At $t=0$ the cloud is the base Gaussian; as $t\to1$ it tilts and stretches into the target — the matrix exponential delivers this interpolation in closed form.

Recap¶

	matrix-exponential flow	FFJORD (00–01)
flow map	$\exp(Wt)$ (closed form)	numerical ODE solve
log-det	exact $t\,\operatorname{tr}(W)$	trace integral, Hutchinson-estimated
per layer	affine in $x$	universal $f_\theta(t,x)$
Gaussianizes	a Gaussian, exactly	non-Gaussian data too
cost	dense matrix-exp, $O(d^3)$	many ODE steps × probes

The matrix-exponential flow is the linear corner of the continuous-time family: everything is closed-form and exact, the log-det is a one-liner, and it whitens a Gaussian perfectly — but it is affine, so it Gaussianizes only what a linear map can. Treat it as Part 2’s mixer made continuous, to be composed with the nonlinear blocks of Parts 4-5.
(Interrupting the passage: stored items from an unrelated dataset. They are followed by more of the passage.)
import Literature.NumberTheory.Sieve.SingularSeries
import HarnessLib

/-!
# Ford–Green–Konyagin–Maynard–Tao 2018 — §6: an admissible `r`-tuple in `[1, 2r²]` and the choice
# `r = ⌊log^{1/5} x⌋` (PROVED)

Topic `Literature/NumberTheory/Sieve`. Source: K. Ford, B. Green, S. Konyagin, J. Maynard, T. Tao,
*Long gaps between primes*, J. Amer. Math. Soc. 31 (2018) 65–105 = arXiv:1412.5029, §6 p. 17
[FordGreenKonyaginMaynardTao2018]: «Let `r` be the maximum value permitted by Theorem 5, namely
(6.8) `r := ⌊log^{1/5} x⌋`, and let `h_1, …, h_r` be the admissible `r`-tuple consisting of the
first `r` primes larger than `r`, thus `h_i = p_{π(r)+i}` … we have `h_i ∈ [2r²]` … one can take
any admissible `r`-tuple here with elements `h_i ≤ r^{100}` (e.g., `h_i = (2i − 1)^2` also works)».

Theorem 5 as typed (`FordGreenKonyaginMaynardTao2018_theorem5`) asks for an admissible `H` with
`H ⊆ [1, 2 (#H)²]`. This file PROVES that the explicit tuple
`FGKMT2018.sqShifts r = {2 j² : 1 ≤ j ≤ r}` qualifies (no prime-counting input is needed: all its
elements are even, and modulo an odd prime `p` the map `t ↦ 2t²` is not injective, so a residue
class is missed), that `#(sqShifts r) = r`, and the elementary facts about
`FGKMT2018.shiftCount x = ⌊log^{1/5} x⌋` used in the deduction of Theorem 4 from Theorem 5.
-/

noncomputable section

open Finset Filter

namespace Literature.NumberTheory.Sieve

namespace FGKMT2018

/-- `H_r := {2 j² : 1 ≤ j ≤ r}`, an admissible `r`-tuple in `[1, 2r²]`.
[cite: FordGreenKonyaginMaynardTao2018, §6 p. 17] -/
def sqShifts (r : ℕ) : Finset ℤ :=
  (Finset.Icc (1 : ℤ) r).image fun j => 2 * j ^ 2

/-- [cite: FordGreenKonyaginMaynardTao2018, §6 p. 17] -/
theorem mem_sqShifts {r : ℕ} {h : ℤ} :
    h ∈ sqShifts r ↔ ∃ j : ℤ, 1 ≤ j ∧ j ≤ r ∧ 2 * j ^ 2 = h := by
  simp [sqShifts, Finset.mem_image, Finset.mem_Icc, and_assoc]

/-- [cite: FordGreenKonyaginMaynardTao2018, §6 p. 17] -/
theorem sqShifts_injOn (r : ℕ) :
    Set.InjOn (fun j : ℤ => 2 * j ^ 2) (Finset.Icc (1 : ℤ) r : Set ℤ) := by
  intro a ha b hb hab
  simp only [Finset.coe_Icc, Set.mem_Icc] at ha hb
  have hsq : a ^ 2 = b ^ 2 := by
    have := hab
    simp only at this
    linarith
  exact (pow_left_inj₀ (by linarith [ha.1]) (by linarith [hb.1]) two_ne_zero).1 hsq

/-- `#H_r = r`. [cite: FordGreenKonyaginMaynardTao2018, §6 p. 17] -/
theorem card_sqShifts (r : ℕ) : #(sqShifts r) = r := by
  rw [sqShifts, Finset.card_image_of_injOn (sqShifts_injOn r)]
  simp

/-- `H_r ⊆ [1, 2r²]` in the form required by Theorem 5. [cite: FordGreenKonyaginMaynardTao2018, §6 p. 17] -/
theorem sqShifts_bounds (r : ℕ) :
    ∀ h ∈ sqShifts r, 1 ≤ h ∧ h ≤ 2 * (#(sqShifts r) : ℤ) ^ 2 := by
  intro h hh
  rw [card_sqShifts]
  obtain ⟨j, hj1, hjr, rfl⟩ := mem_sqShifts.1 hh
  refine ⟨by nlinarith, ?_⟩
  have : j ^ 2 ≤ (r : ℤ) ^ 2 := pow_le_pow_left₀ (by linarith) hjr 2
  linarith

/-- The elements of `H_r` are positive. [cite: FordGreenKonyaginMaynardTao2018, §6 p. 17] -/
theorem one_le_of_mem_sqShifts {r : ℕ} {h : ℤ} (hh : h ∈ sqShifts r) : 1 ≤ h :=
  ((sqShifts_bounds r) h hh).1

/-- **`H_r` is admissible**: modulo a prime `p` its image lies in `{2t² : t ∈ ℤ/p}`, which is a
proper subset of `ℤ/p` since `t ↦ 2t²` identifies `1` and `−1` (and `0`, `1` when `p = 2`).
[cite: FordGreenKonyaginMaynardTao2018, §6 p. 17] -/
theorem isAdmissibleTuple_sqShifts (r : ℕ) : IsAdmissibleTuple (sqShifts r) := by
  classical
  intro p hp
  haveI : NeZero p := ⟨hp.ne_zero⟩
  unfold tupleResidueCount
  set g : ZMod p → ZMod p := fun t => 2 * t ^ 2 with hg
  have hsub : (sqShifts r).image (fun h : ℤ => (h : ZMod p)) ⊆
      (Finset.univ : Finset (ZMod p)).image g := by
    intro v hv
    obtain ⟨h, hh, rfl⟩ := Finset.mem_image.1 hv
    obtain ⟨j, -, -, rfl⟩ := mem_sqShifts.1 hh
    refine Finset.mem_image.2 ⟨(j : ZMod p), Finset.mem_univ _, ?_⟩
    simp only [hg]
    push_cast
    ring
  refine lt_of_le_of_lt (Finset.card_le_card hsub) ?_
  have hle : #((Finset.univ : Finset (ZMod p)).image g) ≤ p := by
    calc #((Finset.univ : Finset (ZMod p)).image g)
          ≤ #(Finset.univ : Finset (ZMod p)) := Finset.card_image_le
      _ = p := by rw [Finset.card_univ, ZMod.card]
  refine lt_of_le_of_ne hle fun heq => ?_
  have hinj : Set.InjOn g ↑(Finset.univ : Finset (ZMod p)) := by
    rw [← Finset.card_image_iff, heq, Finset.card_univ, ZMod.card]
  have h1 : g 1 = g (-1) := by simp [hg]
  have h11 : (1 : ZMod p) = -1 := hinj (by simp) (by simp) h1
  have h2 : ((2 : ℤ) : ZMod p) = 0 := by
    have : (2 : ZMod p) = 0 := by linear_combination h11
    exact_mod_cast this
  have hdvd : (p : ℤ) ∣ 2 := (ZMod.intCast_zmod_eq_zero_iff_dvd 2 p).1 h2
  have hp2 : p = 2 := by
    have h' : p ∣ 2 := by exact_mod_cast hdvd
    exact (Nat.prime_dvd_prime_iff_eq hp Nat.prime_two).1 h'
  subst hp2
  have h01 : g 0 = g 1 := by
    simp only [hg]
    decide
  exact absurd (hinj (by simp) (by simp) h01) (by decide)

/-! ### `r = ⌊log^{1/5} x⌋` -/

/-- `r(x) := ⌊log^{1/5} x⌋` ((6.8′), «the maximum value permitted by Theorem 5»).
[cite: FordGreenKonyaginMaynardTao2018, §6 p. 17] -/
def shiftCount (x : ℕ) : ℕ := ⌊(Real.log x) ^ ((1 : ℝ) / 5)⌋₊

/-- [cite: FordGreenKonyaginMaynardTao2018, (6.1) p. 17] -/
theorem shiftCount_le (x : ℕ) : (shiftCount x : ℝ) ≤ (Real.log x) ^ ((1 : ℝ) / 5) :=
  Nat.floor_le (Real.rpow_nonneg (Real.log_natCast_nonneg x) _)

/-- `r ≤ √(log x)` once `log x ≥ 1` (the size bound `#H ≤ √log x` of Theorem 4).
[cite: FordGreenKonyaginMaynardTao2018, (4.19) p. 12] -/
theorem shiftCount_le_sqrt {x : ℕ} (hx : 1 ≤ Real.log x) :
    (shiftCount x : ℝ) ≤ Real.sqrt (Real.log x) := by
  refine (shiftCount_le x).trans ?_
  rw [Real.sqrt_eq_rpow]
  exact Real.rpow_le_rpow_of_exponent_le hx (by norm_num)

/-- `r(x) → ∞`; in particular `r₀ ≤ r(x)` for all large `x`.
[cite: FordGreenKonyaginMaynardTao2018, §6 p. 17] -/
theorem tendsto_shiftCount : Tendsto shiftCount atTop atTop :=
  tendsto_nat_floor_atTop.comp <|
    (tendsto_rpow_atTop (by norm_num)).comp <|
      Real.tendsto_log_atTop.comp tendsto_natCast_atTop_atTop

/-- [cite: FordGreenKonyaginMaynardTao2018, §6 p. 17] -/
theorem eventually_le_shiftCount (r₀ : ℕ) : ∀ᶠ x : ℕ in atTop, r₀ ≤ shiftCount x :=
  tendsto_shiftCount.eventually_ge_atTop r₀

/-- The tuple `H_{r(x)}` meets every requirement of Theorem 5 except `r₀ ≤ r` (which holds
eventually, `eventually_le_shiftCount`): admissible, `#H ≤ log^{1/5} x`, `H ⊆ [1, 2(#H)²]`.
[cite: FordGreenKonyaginMaynardTao2018, §6 p. 17] -/
theorem sqShifts_shiftCount_spec (x : ℕ) :
    IsAdmissibleTuple (sqShifts (shiftCount x)) ∧
      (#(sqShifts (shiftCount x)) : ℝ) ≤ (Real.log x) ^ ((1 : ℝ) / 5) ∧
      (∀ h ∈ sqShifts (shiftCount x), 1 ≤ h ∧ h ≤ 2 * (#(sqShifts (shiftCount x)) : ℤ) ^ 2) := by
  refine ⟨isAdmissibleTuple_sqShifts _, ?_, sqShifts_bounds _⟩
  rw [card_sqShifts]
  exact shiftCount_le x

end FGKMT2018

end Literature.NumberTheory.Sieve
Next up. 03 — Latent ODE on spirals closes Part 6 by moving the dynamics into a latent space: encode, run an ODE on the latent state, decode — Gaussianization on the latent $z(0)$ — which is also the bridge to irregular time-series in Part 11.

References¶

Biloš, M., Sommer, J., Rangapuram, S. S., Januschowski, T., & Günnemann, S. (2021). Neural Flows: Efficient Alternative to Neural ODEs. Advances in Neural Information Processing Systems (NeurIPS).
Kidger, P. (2021). On Neural Differential Equations [Phdthesis]. University of Oxford.